Work in recent years has clearly established both miRNAs and lncRNAs as important regulators of lipid metabolism. Since the human genome encodes thousands of lncRNAs, it is expected that in the near future, other lncRNAs will also be identified as major regulators of lipid metabolism. Despite this exciting future, the analysis and the identification of functional lncRNAs will be challenging because of the modest conservation of these RNA molecules between species. Additionally, a more complete understanding of the mechanisms by which these lncRNAs excerpt their effects and additional studies directly assessing the impact of the lncRNAs on atherosclerotic plaque formation will be needed to properly assess the therapeutic potential of lncRNA-based therapeutic approaches.

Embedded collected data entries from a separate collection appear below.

import Summits.FinalStateConjecture.FinalStateConjecture.Cruxes.KillingSpinorEndgame.Lines.birth

/-!
# Proposed restatement of the crux `KillingSpinorEndgame` (stmt-FinalStateConjecture-17645) and the
# re-lined skeleton — for the PLANNER (lead prover's verdict `misstated`, 2026-08-17; dossier MISSTATED.md)

Two typed defects of the crux text, and the two stub-level repairs found by the line's wave 1, as
elaborating Lean (scratch; nothing here is proposed to the tree — statement items are the planner's):

1. **Intrinsic lateness in clause (i)** (finding F1, kernel-checked in
   `Theorems/KerrnessPropagatesKillingSpinorEndgameLatenessIdle.lean`, p152635): the lab time `τ` of the
   crux's slab is a free label (`Φ`, `U` are chosen after `τ`; for `N ≤ 1` / comoving configurations
   `∀ τ₁ ∃ τ ≥ τ₁, slab` ↔ `∃ one slab`). Below, `RecursLate` fixes the label to `0` and asks the leaf to
   avoid `J⁻(K)` for EVERY compact `K` — the idiom of `Theses.BartnikGapSettling.Capture`
   (`Disjoint S (J⁻ K)`); in a globally hyperbolic development this is genuine lateness.
2. **Orthochronous motions** (`Summit.FinalStateConjecture.IsOrthochronous (mo i).1`): with
   `Λ ∈ O(1,3) ∖ O⁺(1,3)` the reference `boostedKerrBilin Λ c M a` is the white-hole (outgoing)
   Kerr–Schild form; the ℝP³-geon witness (MISSTATED.md §F5) satisfies the crux's clause (i) with one
   exact white-hole slab for every `k`, `ε`, and the registered stub 1 (same `mo` in its conclusion) is
   false there. The Statement's `IsFutureOriented` already demands orthochronous motions of the
   decomposition; the hand-over configuration should too (or stub 1 must be allowed to re-describe).
3. **Waypoint regularity 3** for the global gauge consumed by PACKAGING (w2: horizon-normalised `C²`
   hole charts need `C³` decay of the horizon graph; `GlobalGauge 𝒟 2` gives `C²` only).
4. **No η-family interface** (w1: far-field freezing — from `∀ η, GaugeAlong … η` alone no convergent
   gauge can be assembled; let DYNAMICS conclude `GlobalGauge` directly).

`KillingSpinorEndgameLate` is the crux with (1)+(2); `Sig.stub_dynamics'`, `Sig.stub_packaging'` and
`killingSpinorEndgameLate_of` are the re-lined two-stub skeleton over it (composition proved).
-/

open Literature.Geometry.Lorentzian
open scoped Manifold ContDiff Topology ENNReal
open Filter Set TopologicalSpace

set_option linter.dupNamespace false

namespace Summit.FinalStateConjecture.FinalStateConjecture.Cruxes.KillingSpinorEndgame.Proposed

open Summit.FinalStateConjecture.FinalStateConjecture.Theses.KerrnessPropagates
open Summit.FinalStateConjecture.FinalStateConjecture.Cruxes.KillingSpinorEndgame.Birth

noncomputable section

variable {X : Type} [TopologicalSpace X] [ChartedSpace E3 X] [IsManifold (𝓡 3) ∞ X]
  [ConnectedSpace X] {D : InitialDataSet (𝓡 3) X}

/-- **Late recurrence** (proposed clause (i)): for every `ε > 0` and EVERY COMPACT `K ⊆ M` there is an
`ε`-good achronal slab chart (the crux's nine slab clauses verbatim, lab label `0`) whose leaf is
DISJOINT FROM `J⁻(K)`; and every motion is orthochronous. -/
def RecursLate (𝒟 : VacuumCauchyDevelopment D) (k N : ℕ) (M a r₀ : Fin N → ℝ)
    (mo : Fin N → ↥lorentzGroup × E4) : Prop :=
  (∀ i, Summit.FinalStateConjecture.IsOrthochronous (mo i).1) ∧
  ∀ ε : ℝ, 0 < ε → ∀ K : Set 𝒟.carrier, IsCompact K →
    ∃ (R : Fin N → ℝ) (U : Opens E4) (Φ : U → 𝒟.carrier), (∀ i, r₀ i + 1 ≤ R i) ∧
      ContMDiff 𝓘(ℝ, E4) (𝓡 4) ∞ Φ ∧ Topology.IsOpenEmbedding Φ ∧
      {x : E4 | x 0 = 0 ∧ ∀ j, r₀ j < Kerr.radius (a j) (poincareInv (mo j).1 (mo j).2 x)} ⊆
        (U : Set E4) ∧
      range Φ ⊆ 𝒟.metric.causalFuture 𝒟.timeOrientation (range 𝒟.embed) ∧
      Disjoint (Φ '' {x : ↥U | (x : E4) 0 = 0}) (𝒟.metric.causalPast 𝒟.timeOrientation K) ∧
      𝒟.metric.IsAchronal 𝒟.timeOrientation (Φ '' {x : ↥U | (x : E4) 0 = 0}) ∧
      (∀ i, supCkENorm {x : E4 | x 0 = 0 ∧
          (∀ j, r₀ j < Kerr.radius (a j) (poincareInv (mo j).1 (mo j).2 x)) ∧
          Kerr.radius (a i) (poincareInv (mo i).1 (mo i).2 x) ≤ R i} k
        (𝒟.toSpacetime.deviationExtend ⟨U, boostedKerrBilin (mo i).1 (mo i).2 (M i) (a i),
          fun x ↦ x 0, fun x ↦ Kerr.radius (a i) (poincareInv (mo i).1 (mo i).2 x)⟩ Φ) ≤
        ENNReal.ofReal ε) ∧
      supCkENorm {x : E4 | x 0 = 0 ∧
          (∀ j, r₀ j < Kerr.radius (a j) (poincareInv (mo j).1 (mo j).2 x)) ∧
          ∀ j, R j - 1 ≤ Kerr.radius (a j) (poincareInv (mo j).1 (mo j).2 x)} k
        (𝒟.toSpacetime.deviationExtend (Minkowski.backgroundOn U) Φ) ≤ ENNReal.ofReal ε ∧
      (∀ x : ↥U, x.1 0 = 0 →
        (∀ j, R j - 1 ≤ Kerr.radius (a j) (poincareInv (mo j).1 (mo j).2 x.1)) →
        𝒟.timeOrientation.IsFutureDirected (mfderiv 𝓘(ℝ, E4) (𝓡 4) Φ x (E4.basisVector 0)))

/-- **The crux restated** (proposal): as `KillingSpinorEndgame`, with clause (i) replaced by
`RecursLate` (intrinsic lateness + orthochronous motions); hypothesis (ii) and the conclusion verbatim. -/
def KillingSpinorEndgameLate : Prop :=
  ∃ k : ℕ, ∀ (X : Type) [TopologicalSpace X] [ChartedSpace E3 X] [IsManifold (𝓡 3) ∞ X]
    [T2Space X] [SecondCountableTopology X] [ConnectedSpace X] (D : InitialDataSet (𝓡 3) X),
    D ∈ admissibleVacuumData X → ∀ 𝒟 : VacuumCauchyDevelopment D, 𝒟.IsMaximal →
    Summit.FinalStateConjecture.HasCompleteNullInfinity 𝒟.toCauchyDevelopment →
    (∃ (N : ℕ) (M a r₀ : Fin N → ℝ) (mo : Fin N → ↥lorentzGroup × E4),
      (∀ i, Kerr.IsSubextremal (M i) (a i) ∧
        r₀ i ∈ Ioo (Kerr.rMinus (M i) (a i)) (Kerr.rPlus (M i) (a i))) ∧
      RecursLate 𝒟 k N M a r₀ mo) →
    (∀ (O : Set 𝒟.carrier) (d : FinalStateDecomposition 𝒟.toSpacetime O 2),
      (∀ i, Kerr.IsSubextremal (d.mass i) (d.spin i)) →
      O = Summit.FinalStateConjecture.exteriorOf 𝒟.toCauchyDevelopment d.charted →
      Summit.FinalStateConjecture.HasExhaustiveCharts d →
      Summit.FinalStateConjecture.IsFutureOriented d →
      Summit.FinalStateConjecture.RaysStayInClosure 𝒟.toCauchyDevelopment O) →
    ∃ (O : Set 𝒟.carrier) (d : FinalStateDecomposition 𝒟.toSpacetime O 2),
      (∀ i, Kerr.IsSubextremal (d.mass i) (d.spin i)) ∧
      O = Summit.FinalStateConjecture.exteriorOf 𝒟.toCauchyDevelopment d.charted ∧
      Summit.FinalStateConjecture.RaysStayInClosure 𝒟.toCauchyDevelopment O ∧
      Summit.FinalStateConjecture.HasExhaustiveCharts d ∧
      Summit.FinalStateConjecture.IsFutureOriented d

/-- **Re-lined stub 1 — DYNAMICS'** (open problem, the whole difficulty): late recurrence at a
prover-chosen regularity `k` (take `k ≥ 4`, MISSTATED.md §F4) ⇒ capture in ONE convergent global gauge of
regularity 3 to SOME sub-extremal, orthochronous, horizon-penetrating configuration (re-description
allowed; consolidation folded in — no η-family interface). -/
def Sig.stub_dynamics' : Prop :=
  ∃ k : ℕ,
  ∀ (X : Type) [TopologicalSpace X] [ChartedSpace E3 X] [IsManifold (𝓡 3) ∞ X]
    [T2Space X] [SecondCountableTopology X] [ConnectedSpace X] (D : InitialDataSet (𝓡 3) X),
    D ∈ admissibleVacuumData X → ∀ 𝒟 : VacuumCauchyDevelopment D, 𝒟.IsMaximal →
    Summit.FinalStateConjecture.HasCompleteNullInfinity 𝒟.toCauchyDevelopment →
    ∀ (N : ℕ) (M a r₀ : Fin N → ℝ) (mo : Fin N → ↥lorentzGroup × E4),
    (∀ i, Kerr.IsSubextremal (M i) (a i) ∧
      r₀ i ∈ Ioo (Kerr.rMinus (M i) (a i)) (Kerr.rPlus (M i) (a i))) →
    RecursLate 𝒟 k N M a r₀ mo →
    ∃ (N' : ℕ) (M' a' r₀' : Fin N' → ℝ) (mo' : Fin N' → ↥lorentzGroup × E4),
      (∀ i, Kerr.IsSubextremal (M' i) (a' i) ∧
        r₀' i ∈ Ioo (Kerr.rMinus (M' i) (a' i)) (Kerr.rPlus (M' i) (a' i)) ∧
        Summit.FinalStateConjecture.IsOrthochronous (mo' i).1) ∧
      GlobalGauge 𝒟 3 N' M' a' r₀' mo'

/-- **Re-lined stub 2 — PACKAGING'** (XL causal bookkeeping + late-time horizon as a `C³` graph): a
convergent global gauge of regularity 3 to a sub-extremal, orthochronous, horizon-penetrating
configuration packages into an honest exterior decomposition. -/
def Sig.stub_packaging' : Prop :=
  ∀ (X : Type) [TopologicalSpace X] [ChartedSpace E3 X] [IsManifold (𝓡 3) ∞ X]
    [T2Space X] [SecondCountableTopology X] [ConnectedSpace X] (D : InitialDataSet (𝓡 3) X),
    D ∈ admissibleVacuumData X → ∀ 𝒟 : VacuumCauchyDevelopment D, 𝒟.IsMaximal →
    Summit.FinalStateConjecture.HasCompleteNullInfinity 𝒟.toCauchyDevelopment →
    ∀ (N : ℕ) (M a r₀ : Fin N → ℝ) (mo : Fin N → ↥lorentzGroup × E4),
    (∀ i, Kerr.IsSubextremal (M i) (a i) ∧
      r₀ i ∈ Ioo (Kerr.rMinus (M i) (a i)) (Kerr.rPlus (M i) (a i)) ∧
      Summit.FinalStateConjecture.IsOrthochronous (mo i).1) →
    GlobalGauge 𝒟 3 N M a r₀ mo → HonestExterior 𝒟

/-- **The re-lined skeleton closes the restated crux** (pure logic). -/
theorem killingSpinorEndgameLate_of :
    Sig.stub_dynamics' → Sig.stub_packaging' → KillingSpinorEndgameLate := by
  intro hdyn hpack
  obtain ⟨k, hk⟩ := hdyn
  refine ⟨k, ?_⟩
  intro X _ _ _ _ _ _ D hD 𝒟 hmax hscri hrec hint
  obtain ⟨N, M, a, r₀, mo, hsub, hrec⟩ := hrec
  obtain ⟨N', M', a', r₀', mo', hsub', hgg⟩ := hk X D hD 𝒟 hmax hscri N M a r₀ mo hsub hrec
  obtain ⟨O, d, hdsub, hO, hexh, hfo⟩ := hpack X D hD 𝒟 hmax hscri N' M' a' r₀' mo' hsub' hgg
  exact ⟨O, d, hdsub, hO, hint O d hdsub hO hexh hfo, hexh, hfo⟩

end

end Summit.FinalStateConjecture.FinalStateConjecture.Cruxes.KillingSpinorEndgame.Proposed
/-! ## §4. Kernel smoke test -/

/-- The entry/shuffle box (half-width `2⁻⁹` on all twelve coordinates) at the uniaxially stretched crystal `U = diag(1, 1, 31/25)`, `ξ = 0`: the six
`B`-neighbours are stretched to `≈ 1.165 d₀ ∈ [9/8, 13/10)·d₀` — radially bad on a COARSE box where no fit and no floor verdict can fire. -/
def stretchBox : (Fin 3 × Fin 3) ⊕ Fin 3 → ℤ := fun k =>
  match k with
  | Sum.inl (a, b) => if a = b then (if a = 2 then 349028971121213 else 281474976710656) else 0
  | Sum.inr _ => 0

/-- Kernel smoke test: `radOKH` fires on `stretchBox ± 2⁻⁹` and not on the root cube. -/
example : radOKH stretchBox (fun _ => 549755813888) = true ∧ radOKH rootCH rootWH = false := by
  decide +kernel

end Summit.AtomisticToContinuum.Crystallization.Theorems.FrustratedLawDichotomyStrainedPatchHomEntryRadialHcp
/-
Copyright (c) 2026 the pub-hodgecm-mathlib formalisation cell (harness21).  Prover seat hodgecm-mathlib-K2E1-p10 (g2), Track B ∕ K2-LIT (build stream 29), h413 = `stmt-HodgeConjecture-24833`,
route of record `HCCMUnconditional`, ROADCARD «5Res ENDGAME BY FAMILIES» §2 C7; dealer K2E1-plan (g7) deals (217)∕(232) — FILE F3d-β of the C7 split: a `χ`-ISOTYPIC NICE FUNCTION ON
`N(𝔸)B(F)∖G(𝔸)∕K′` IS A FINITE SUM OF PURE TENSORS `f(H)·φ`, `φ ∈ chiSectionSpace χ K′ 1`.
-/
import Summits.HodgeConjecture.HodgeConjecture.Theorems.K2E1ChiSectionSpaceU2Defs     -- ★ DEFS: `chiSectionSpace χ K′ ω`, `firstEntryUnit_eq_diagUnit_zero` (+ ★ `K2E1CharacterEisensteinU2Defs`: `IsChiSection`, `firstEntryUnit`)
import Summits.HodgeConjecture.HodgeConjecture.Theorems.K2E1ChiSectionBridgeU2         -- ★ (K2E4-p10): `borelHeight_borel_mul_eq_ideleNorm_firstEntryUnit_mul` (`H(b g) = ‖b₀₀‖ H(g)`)
import Literature.NumberTheory.Automorphic.UnitaryGroupTorusRayTwo                   -- ★ `exists_torusRay_two` (the continuous diagonal ray `ρ`, `d₀(ρ s) = z_E(e^s)`)
import Literature.NumberTheory.Automorphic.UnitaryGroupBorelThinSetIntegralEq        -- ★ `diagUnit_mul`
import Literature.NumberTheory.Automorphic.UnitaryGroupBorelSiegelSetThin            -- ★ `diagUnit_inv_apply`
import Literature.NumberTheory.Automorphic.UnitaryGroupTorusSiegelCoordinates        -- ★ `ideleNorm_posRealIdele_expUnitNNReal`
import Mathlib.GroupTheory.DoubleCoset
import HarnessLib

/-!
# h413 ∕ Track B «K2-LIT», ROADCARD «5Res BY FAMILIES» C7, FILE F3d-β — helper `K2E1ChiIsotypicPureTensorDecompositionU2`: a right-`K′`-invariant `ψ` on `U(J₂)(𝔸_F)` that is
# `χ`-ISOTYPIC under the norm-one Borel (`ψ(b g) = χ(b₀₀) ψ(g)` whenever `‖b₀₀‖ = 1`), with `χ` trivial on the real ray, continuous and supported in a height band, IS A FINITE SUM
# `ψ = Σ_q f_q(H)·φ_q` OF PURE TENSORS with `f_q ∈ C_c((0,∞))` and `φ_q ∈ chiSectionSpace χ K′ 1` continuous — one term per `(B(𝔸), K′)`-double coset

Cell `pub/hodgecm-mathlib`, crux h413 = `stmt-HodgeConjecture-24833`, route of record `HCCMUnconditional`; dealer K2E1-plan (g7) (232).  THEOREMS ONLY (no `def`, no `instance`, no notation, no
named-fact hypothesis, no `sorry`); lane `--supports stmt-HodgeConjecture-24833 --as helper` (count-neutral).  Closes no socket.  Generic quadratic datum `(F, E, c)` with `c² = 1`, `U(J₂)`;
`K′` an OPEN subgroup of `G(𝔸)` on which the Borel height is right-invariant (`hHK′`, e.g. `K′ ≤ K_max`) with FINITELY MANY `(B(𝔸), K′)`-double cosets (`hBK`, hypothesis-first as in ★
`forall_exists_borel_mul_out_mul_of_iwasawa`); `χ : HeckeCharacter E` with `χ(z_E(r)) = 1` on the positive real ray (`hχray`).

THE MATHEMATICS ([MoeglinWaldspurger1995, I.2.17, II.1.1]; [GelbartJacquet1979Corvallis, §3]; [Garrett2018, §2.2]).  On a double coset `d = B(𝔸) w K′` write `g = β w k`.  (i) The
STABILISER `B_w = {β ∈ B(𝔸) : β w ∈ w K′}` consists of norm-one elements (`H(βw) = ‖β₀₀‖H(w)` and `H` is right-`K′`-invariant), so if `ψ ≢ 0` on `d` then `χ(β₀₀) = 1` on `B_w`
(`ψ(β₀βw) = ψ(β₀w)` by right invariance and `= χ(β₀₀)ψ(β₀w)` by isotypy applied to `β₀ββ₀⁻¹`): hence `φ_d(βwk) := χ(β₀₀)` is WELL DEFINED, a `χ`-section (`φ_d(b g) = χ(b₀₀)φ_d(g)`),
right-`K′`-invariant, zero off `d`, and continuous (locally constant, `K′` open).  (ii) With the continuous diagonal ray `ρ` of ★ `exists_torusRay_two` (`d₀(ρ s) = z_E(e^s)`,
`‖z_E(e^s)‖ = e^{[E:ℚ]s}`) put `f_d(h) := ψ(ρ(s_h) w)`, `s_h = log(h∕H(w))∕[E:ℚ]` for `h > 0` (else `0`): continuous, supported in the band `[a, b] ⊂ (0,∞)` of `ψ`.  (iii) For `g = βwk`:
`β = β₁ρ(s)` with `‖(β₁)₀₀‖ = 1`, `e^{[E:ℚ]s} = ‖β₀₀‖ = H(g)∕H(w)`, so `ψ(g) = ψ(β₁ρ(s)w) = χ((β₁)₀₀)ψ(ρ(s)w) = χ(β₀₀)·f_d(H(g)) = φ_d(g) f_d(H(g))` (`χ(d₀ρ(s)) = 1`).  Summing over the
finitely many double cosets (Mathlib `DoubleCoset.Quotient`, one representative each) gives `ψ = Σ_d f_d(H)·φ_d`.

* §1 `continuous_of_mul_mem_isOpen` (right-`K′`-invariant ⇒ continuous), `ideleNorm_firstEntryUnit_eq_one_of_mul_eq` (stabilisers are norm-one), `chi_firstEntryUnit_eq_one_of_apply_ne_zero`
  (the dichotomy), `chi_firstEntryUnit_eq_of_eq` (well-definedness).
* §2 **`exists_pureTensor_on_doubleCoset`** (one double coset).  §3 **`exists_sum_pureTensor_eq`** (the decomposition; index type `ι` finite).

HONEST LABEL: HC_CM is proved only modulo the 7 printed citations (2 remaining named inputs: hLiu418 = `stmt-HodgeConjecture-24832`, h413 = `stmt-HodgeConjecture-24833`) until rung 0
closes; this file asserts no named fact and closes no socket.
References: [MoeglinWaldspurger1995] C. Mœglin, J.-L. Waldspurger, *Spectral Decomposition and Eisenstein Series*, I.2.17, II.1.1; [GelbartJacquet1979Corvallis] S. Gelbart, H. Jacquet,
*Forms of GL(2) from the analytic point of view*, §3; [Garrett2018] P. Garrett, *Modern Analysis of Automorphic Forms by Example*, §2.2; [Rogawski1990] J. Rogawski, *Automorphic
Representations of Unitary Groups in Three Variables*, §1.10, §2.2.
-/

set_option autoImplicit false
set_option linter.dupNamespace false  -- the mandated namespace repeats the summit's segment (`HodgeConjecture.HodgeConjecture`)

noncomputable section

open MeasureTheory Set Filter Topology NumberField
open Literature.NumberTheory.Automorphic Literature.NumberTheory.Automorphic.UnitaryGroup Literature.NumberTheory.GaloisRepresentations
open Summit.HodgeConjecture.HodgeConjecture.Cruxes.H413.K2E1CharacterEisensteinU2Defs
open Summit.HodgeConjecture.HodgeConjecture.Cruxes.H413.K2E1ChiSectionSpaceU2Defs
open Summit.HodgeConjecture.HodgeConjecture.Cruxes.H413.K2E1ChiSectionBridgeU2 (borelHeight_borel_mul_eq_ideleNorm_firstEntryUnit_mul)
open scoped NNReal

namespace Summit.HodgeConjecture.HodgeConjecture.Cruxes.H413.K2E1ChiIsotypicPureTensorDecompositionU2

variable {F E : Type} [Field F] [NumberField F] [Field E] [NumberField E] [Algebra F E] {c : E ≃ₐ[F] E}

/-! ## §1 Stabilisers are norm-one; the dichotomy; well-definedness -/

/-- **A RIGHT-`K′`-INVARIANT FUNCTION IS CONTINUOUS WHEN `K′` IS OPEN** (it is constant on the open sets `g K′`). [folklore] -/
theorem continuous_of_mul_mem_isOpen {M : Type*} [TopologicalSpace M] {K' : Subgroup (quasiSplit F E c 2).Adelic} (hK'o : IsOpen (K' : Set (quasiSplit F E c 2).Adelic))
    {φ : (quasiSplit F E c 2).Adelic → M} (hφ : ∀ (g k : (quasiSplit F E c 2).Adelic), k ∈ K' → φ (g * k) = φ g) : Continuous φ := by
  refine continuous_iff_continuousAt.2 fun g => ?_
  have hU : IsOpen ((fun k => g * k) '' (K' : Set (quasiSplit F E c 2).Adelic)) := (Homeomorph.mulLeft g).isOpenMap _ hK'o
  have hmem : g ∈ (fun k => g * k) '' (K' : Set (quasiSplit F E c 2).Adelic) := ⟨1, K'.one_mem, mul_one g⟩
  refine (continuousAt_const (y := φ g)).congr (Filter.eventuallyEq_of_mem (hU.mem_nhds hmem) ?_)
  rintro _ ⟨k, hk, rfl⟩
  exact (hφ g k hk).symm

/-- **STABILISERS ARE NORM-ONE**: if `β ∈ B(𝔸)` and `β w = w k` with `k ∈ K′` (`H` right-`K′`-invariant) then `‖β₀₀‖ = 1` (`H(βw) = ‖β₀₀‖·H(w) = H(wk) = H(w) > 0`). [cite: Garrett2018, §2.2] -/
theorem ideleNorm_firstEntryUnit_eq_one_of_mul_eq {K' : Subgroup (quasiSplit F E c 2).Adelic}
    (hHK' : ∀ (g k : (quasiSplit F E c 2).Adelic), k ∈ K' → borelHeight (g * k) = borelHeight g)
    {β : (quasiSplit F E c 2).Adelic} (hβ : β ∈ borelAdelic F E c 2) {w k : (quasiSplit F E c 2).Adelic} (hk : k ∈ K') (h : β * w = w * k) :
    IdeleClassGroup.ideleNorm E (firstEntryUnit hβ) = 1 := by
  have h1 := borelHeight_borel_mul_eq_ideleNorm_firstEntryUnit_mul hβ w
  rw [h, hHK' w k hk] at h1
  have hw : borelHeight w ≠ 0 := (borelHeight_pos w).ne'
  exact (mul_eq_right₀ hw).1 h1.symm

/-- `d₀(β₀ β β₀⁻¹) = d₀ β` on `B(𝔸)` (the diagonal is multiplicative, ★ `diagUnit_mul`, and `𝕀_E` is commutative). [cite: Rogawski1990, §1.10] -/
theorem firstEntryUnit_conj {β₀ β : (quasiSplit F E c 2).Adelic} (hβ₀ : β₀ ∈ borelAdelic F E c 2) (hβ : β ∈ borelAdelic F E c 2) :
    firstEntryUnit ((borelAdelic F E c 2).mul_mem ((borelAdelic F E c 2).mul_mem hβ₀ hβ) ((borelAdelic F E c 2).inv_mem hβ₀)) = firstEntryUnit hβ := by
  rw [firstEntryUnit_eq_diagUnit_zero, firstEntryUnit_eq_diagUnit_zero]
  have h := congr_fun (diagUnit_mul (⟨β₀, hβ₀⟩ * ⟨β, hβ⟩ : borelAdelic F E c 2) (⟨β₀, hβ₀⟩⁻¹)) 0
  have h' := congr_fun (diagUnit_mul (⟨β₀, hβ₀⟩ : borelAdelic F E c 2) ⟨β, hβ⟩) 0
  simp only [Pi.mul_apply, diagUnit_inv_apply] at h h'
  calc diagUnit _ 0 = diagUnit ((⟨β₀, hβ₀⟩ * ⟨β, hβ⟩ : borelAdelic F E c 2) * (⟨β₀, hβ₀⟩ : borelAdelic F E c 2)⁻¹).2 0 := rfl
    _ = diagUnit ((⟨β₀, hβ₀⟩ * ⟨β, hβ⟩ : borelAdelic F E c 2)).2 0 * (diagUnit hβ₀ 0)⁻¹ := h
    _ = diagUnit hβ₀ 0 * diagUnit hβ 0 * (diagUnit hβ₀ 0)⁻¹ := by rw [h']
    _ = diagUnit hβ 0 := by rw [mul_comm (diagUnit hβ₀ 0), mul_assoc, mul_inv_cancel, mul_one]

/-- `d₀(β⁻¹ β') = (d₀ β)⁻¹ d₀ β'`. [cite: Rogawski1990, §1.10] -/
theorem firstEntryUnit_inv_mul {β β' : (quasiSplit F E c 2).Adelic} (hβ : β ∈ borelAdelic F E c 2) (hβ' : β' ∈ borelAdelic F E c 2) :
    firstEntryUnit ((borelAdelic F E c 2).mul_mem ((borelAdelic F E c 2).inv_mem hβ) hβ') = (firstEntryUnit hβ)⁻¹ * firstEntryUnit hβ' := by
  rw [firstEntryUnit_eq_diagUnit_zero, firstEntryUnit_eq_diagUnit_zero, firstEntryUnit_eq_diagUnit_zero]
  have h := congr_fun (diagUnit_mul ((⟨β, hβ⟩ : borelAdelic F E c 2)⁻¹) ⟨β', hβ'⟩) 0
  simp only [Pi.mul_apply, diagUnit_inv_apply] at h
  exact h

/-- `d₀(b β) = d₀ b · d₀ β`. [cite: Rogawski1990, §1.10] -/
theorem firstEntryUnit_mul {b β : (quasiSplit F E c 2).Adelic} (hb : b ∈ borelAdelic F E c 2) (hβ : β ∈ borelAdelic F E c 2) :
    firstEntryUnit ((borelAdelic F E c 2).mul_mem hb hβ) = firstEntryUnit hb * firstEntryUnit hβ := by
  rw [firstEntryUnit_eq_diagUnit_zero, firstEntryUnit_eq_diagUnit_zero, firstEntryUnit_eq_diagUnit_zero]
  exact congr_fun (diagUnit_mul (⟨b, hb⟩ : borelAdelic F E c 2) ⟨β, hβ⟩) 0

On the other hand, a large amount of work has been done demonstrating that miRNAs are capable of targeting key factors regulating lipid metabolism and can have an important impact on the development and progression of atherosclerosis in animal models. As such, miRNA-based therapies may provide useful complimentary approaches for the treatment of atherosclerosis in humans. However, the complicated role of many miRNAs in targeting numerous different genes in different tissues and under different physiologic conditions raises concerns that these therapeutic approaches may result in unintended and possibly detrimental outcomes. These risks are highlighted by the adverse outcomes apparent in some experiments examining inhibition/ablation of miR-33 and miR-122. As such, additional studies including tissue-specific knockouts and careful target gene assessment will be important to understand the full impact of miRNA alterations prior to developing treatment strategies for human patients.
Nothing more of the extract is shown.